Черт возьми — какой оборот все это принимало! Что мог сказать мне мой приятель из Губоно? Он был смущен.
— Не знаю, товарищи, не знаю, — твердил он и избегал встречаться со мной глазами. — По человечеству, мне жаль Кирякова, если он тут ни при чем. Но... он ответит! Если не будет отыскан другой виновник. Пока на два дня закройте музей до особых распоряжений.
С отчаянием говорил я, убеждая и чувствуя, что нет в словах моих убедительности. Собеседник только пожимал плечами.
— По совести говоря, мы должны подозревать вас всех. А Кирякова тем более. Он и формально ответствен за все... Что я могу еще вам сказать? Если вы так уверены в невиновности Кирякова — отыскивайте скорей настоящего преступника.
Он повернулся уходить, а человек с портфелем и холодным взглядом прибавил значительно:
— Но торопитесь... Очень торопитесь!.. — и ушел.
Холодное тоскливое одиночество. Дружную и рабочую нашу спайку рассыпала навалившаяся беда. У каждого теперь свое горе, своя забота, и каждый, естественно, замыкается в них. Мне болезненно тяжело сознавать крушение того общего, что роднило нас на одной работе, и этой работой включало в жизнь. А потом невольно проснулась и мысль об опасности. Откуда она придет, для меня ли лично или для тех, кого я любил, — я не знал. И в этом неведении, в ежеминутном ожидании, в незнании лица грядущей гостьи, пожалуй, и крылась причина тревожного моего настроения.
Букин по-старчески ослабел, занемог, ушел домой. Все ключи и бумаги после Сережи у Жабрина. Мне противно с ним говорить, и он боится меня, поторопился уйти. Днем в моей кочегарке особенно уныло. И сыро, и холодно. Я не могу сидеть и ждать. Ведь ждать я должен самого отвратительного. Конечно, и я и Букин вряд ли рискуем чем-нибудь серьезным. Но о Сереже и думать ужасно... Все внутри меня требует действия, не мирится с пассивным и нестерпимым ожиданием. Но что делать? Идти? Куда и к кому? А главное — с чем? Все, что можно было сказать, я сказал. И чувствовал, что это лишь детский лепет и что обвинители наши, по совести, правы и разуверить их ничем, кроме фактов, нельзя. Но откуда я возьму эти факты, от которых зависит, может быть, жизнь Сергея? Единственное место, где могут они отыскаться — это там, в музее.
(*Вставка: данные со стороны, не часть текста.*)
import Literature.AlgebraicGeometry.Motives.HodgeThetaSubalgebraUnitaryOrthogonalChainPos
import Literature.AlgebraicGeometry.Motives.HodgeThetaSubalgebraUnitaryFortyOneFortyThreeGoodRankCores
import Literature.AlgebraicGeometry.Motives.HodgeThetaSubalgebraUnitaryEighteenFortyNineCorePart1
import HarnessLib
import Literature.AlgebraicGeometry.Motives.HodgeThetaSubalgebraUnitaryEightNineCore
import Literature.AlgebraicGeometry.Motives.HodgeThetaSubalgebraUnitaryNineElevenCore
import Literature.AlgebraicGeometry.Motives.HodgeThetaSubalgebraUnitaryRankOneRaise
import Literature.AlgebraicGeometry.Motives.HodgeThetaSubalgebraUnitarySeventeenCore
import Literature.AlgebraicGeometry.Motives.HodgeThetaSubalgebraUnitaryTwelveThirteenCore

/-!
# (Part 2 of 2 — lemmas) The `Θ`-subalgebra theorem for unitary multiplicities `(18, 49)` — a `p = 67` cell by minimal-rank base points
# and sub-Levi recursion (Ribet 1983 Thm. 3, Lie step; abelian 67-folds of type `(18, 49)`)

Family `hodge`, layer `Literature/AlgebraicGeometry/Motives` (pure linear algebra over `ℂ`; no geometry). Research
context: cell `pub-hodge-ring2` (HONEST FRAMING: research route conditional on HC_CM; not a corollary; Q11.4-sentence-2
already refuted in dim ≥ 3), Literature lane gen 89. UNCONDITIONAL; theorems only, no definition, no named fact
(D-0026), no `sorry`.

THE PRINT. K. A. Ribet, Amer. J. Math. 105 (1983), Thm. 3 = Gordon's survey Thm. 6.3 (3) [held
`paper:arxiv-alg-geom_9709030` p. 18]. THE METHOD: `HodgeThetaSubalgebraUnitarySixteenTwentyOneCore` (a raising operator
`B` of MINIMAL non-zero rank `m`, the profile dichotomy `i + j ≤ m` or `i, j ≥ m`, tree cores making a Levi algebra full
or killing a Levi rank, lifts `UnitaryRaisingSpace.exists_raise_finrank_range_eq` + `UnitaryLeviSetup.exists_lift`, two
pencils `UnitaryGenericRank.exists_finrank_le_and_finrank_le`, the non-vanishing lemma
`UnitaryLeviFull.exists_raise_commute_apply_ne_zero`, TOOL C `UnitaryConstantRank.exists_raise_rank_ne_two`, TOOL F
`UnitaryConstantRank.false_of_le_rank`), the full-rank chain `UnitaryConstantRank.dvd_of_rank_eq_finrank`
(`HodgeThetaSubalgebraUnitaryNineTwentyEightCore`) and TOOL G `UnitaryOrthogonalChain.false_of_constProfile`.

THIS PART FILE holds minimal-rank lemmas of the cell (the gate caps a proposal at 200 kB); the core theorem `UnitaryEighteenFortyNine.eq_top_of_smul` is assembled in `HodgeThetaSubalgebraUnitaryEighteenFortyNineCore`.

THE CELL `(18 | 49)`. Good ranks 1, 2, 3, 4, 5, 6, 11, 13 (Levi types `(1|48)`, `(2|47)`, `(3|46)`, `(4|45)`, `(5|44)`, `(6|43)`, `(11|38)`, `(13|36)` are tree cores); a proper `𝔊` has
raising ranks in `{0, 7, 8, 9, 10, 12, 14, 15, 16, 17, 18}`; `m` minimal non-zero, `B` of rank `m`; a commuting raising `X` has profile
`(i, j)` (`i + j` a raising rank, `i + j ≤ m` or `i, j ≥ m`). SUB-LEVI RECURSION: when the non-zero profiles are constantly
`(i, j)`, the Levi algebra `L⁺` (resp. `L⁻`) is a `Θ`-algebra whose non-zero raising ranks are all `i` (resp. `j`), and the
same minimal-rank analysis applies to it (the `sub…` lemmas of §1).
* `m = 7` (`U⁺` of type `(11 | 7)`, `U⁻` of type `(7 | 42)`): `L⁺` of type `(11 | 7)` is full and a lift with `i = 2` has `j ∈ {5}`, killed in `L⁻` (type `(7 | 42)`).
* `m = 8` (`U⁺` of type `(10 | 8)`, `U⁻` of type `(8 | 41)`): after the Levi kills every profile has `i = 0` (profiles [(0, 0)]), against the non-vanishing lemma.
* `m = 9` (`U⁺` of type `(9 | 9)`, `U⁻` of type `(9 | 40)`): after the Levi kills the profiles are [(0, 0), (0, 9), (1, 8), (3, 6), (4, 5), (5, 4), (7, 2), (9, 0), (9, 9)], so `L⁻` (type `(9 | 40)`) is a `Θ`-algebra with non-zero raising ranks in `{2, 4, 5, 6, 8, 9}` — impossible by the sub-Levi lemmas.
* `m = 10` (`U⁺` of type `(8 | 10)`, `U⁻` of type `(10 | 39)`): the non-zero profiles [(0, 10), (2, 8), (4, 6)] are pairwise exclusive, so constant; `(2, 8)`: TOOL C on `L⁺`; `(4, 6)`: `L⁻` (type `(10 | 39)`) has constant rank `6`.
* `m = 12` (`U⁺` of type `(6 | 12)`, `U⁻` of type `(12 | 37)`): after the Levi kills every profile has `i = 0` (profiles [(0, 0)]), against the non-vanishing lemma.
* `m = 14` (`U⁺` of type `(4 | 14)`, `U⁻` of type `(14 | 35)`): the non-zero profiles [(0, 14), (2, 12), (4, 10)] are pairwise exclusive, so constant; `(2, 12)`: TOOL C on `L⁺`; `(4, 10)`: TOOL G.
* `m = 15` (`U⁺` of type `(3 | 15)`, `U⁻` of type `(15 | 34)`): the non-zero profiles [(0, 15), (3, 12)] are pairwise exclusive, so constant; `(3, 12)`: `L⁻` (type `(15 | 34)`) has constant rank `12`.
* `m = 16` (`U⁺` of type `(2 | 16)`, `U⁻` of type `(16 | 33)`): the non-zero profiles [(1, 15), (2, 14)] are pairwise exclusive, so constant; `(1, 15)`: `L⁺` (type `(2 | 16)`) has constant rank `1`; `(2, 14)`: `L⁻` (type `(16 | 33)`) has constant rank `14`.
* `m = 17` (`U⁺` of type `(1 | 17)`, `U⁻` of type `(17 | 32)`): the non-zero profiles [(1, 16)] are pairwise exclusive, so constant; `(1, 16)`: `L⁻` (type `(17 | 32)`) has constant rank `16`.
* `m = 18 = dim P`: the full-rank chain would give `18 ∣ 49`.

## References
* [Ribet1983] K. A. Ribet, *Hodge classes on certain types of abelian varieties*, Amer. J. Math. 105 (1983), Thm. 3.
* [Gordon1997] B. B. Gordon, *A survey of the Hodge conjecture for abelian varieties*, Thm. 6.3 (3), pp. 18–19.
* [Deligne1982HodgeCycles] P. Deligne, *Hodge cycles on abelian varieties*, LNM 900 (1982), I §3 Prop. 3.4, 3.6.
* [GoodmanWallachGTM255] R. Goodman, N. R. Wallach, GTM 255 (2009), §2.3.1, §4.1.1.
* [HoffmanKunze1971LinearAlgebra] K. Hoffman, R. Kunze, *Linear Algebra* (1971), §3.1 Thm. 2, §6.7, §8.5.
-/

noncomputable section

open Module

namespace Literature.AlgebraicGeometry.Motives

namespace HodgeStructure

universe u

variable {W : Type u} [AddCommGroup W] [Module ℂ W]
Дверь в сторожку мою распахнулась. Вошел Захарыч. Ушастая шапка, куст бороды и негнущиеся в рукавицах руки — как ласты у моржа.
— Здорово, сынок!
— Здравствуй, отец!..
Хлопнул рукавицами.
— Курить есть? Смерз я на посту, и курево вышло...
Подал ему кисет:
— Садись.
Долго скручивает, молчит. Обсосал цигарку, выбил кресалом огонь. Задымил.
— Как живешь-то?..
— По-всякому, отец...
— Слыхал, парень, слыхал. Таскали тебя? Ничего, от сумы да от тюрьмы не уйдешь... А художник ваш там остался?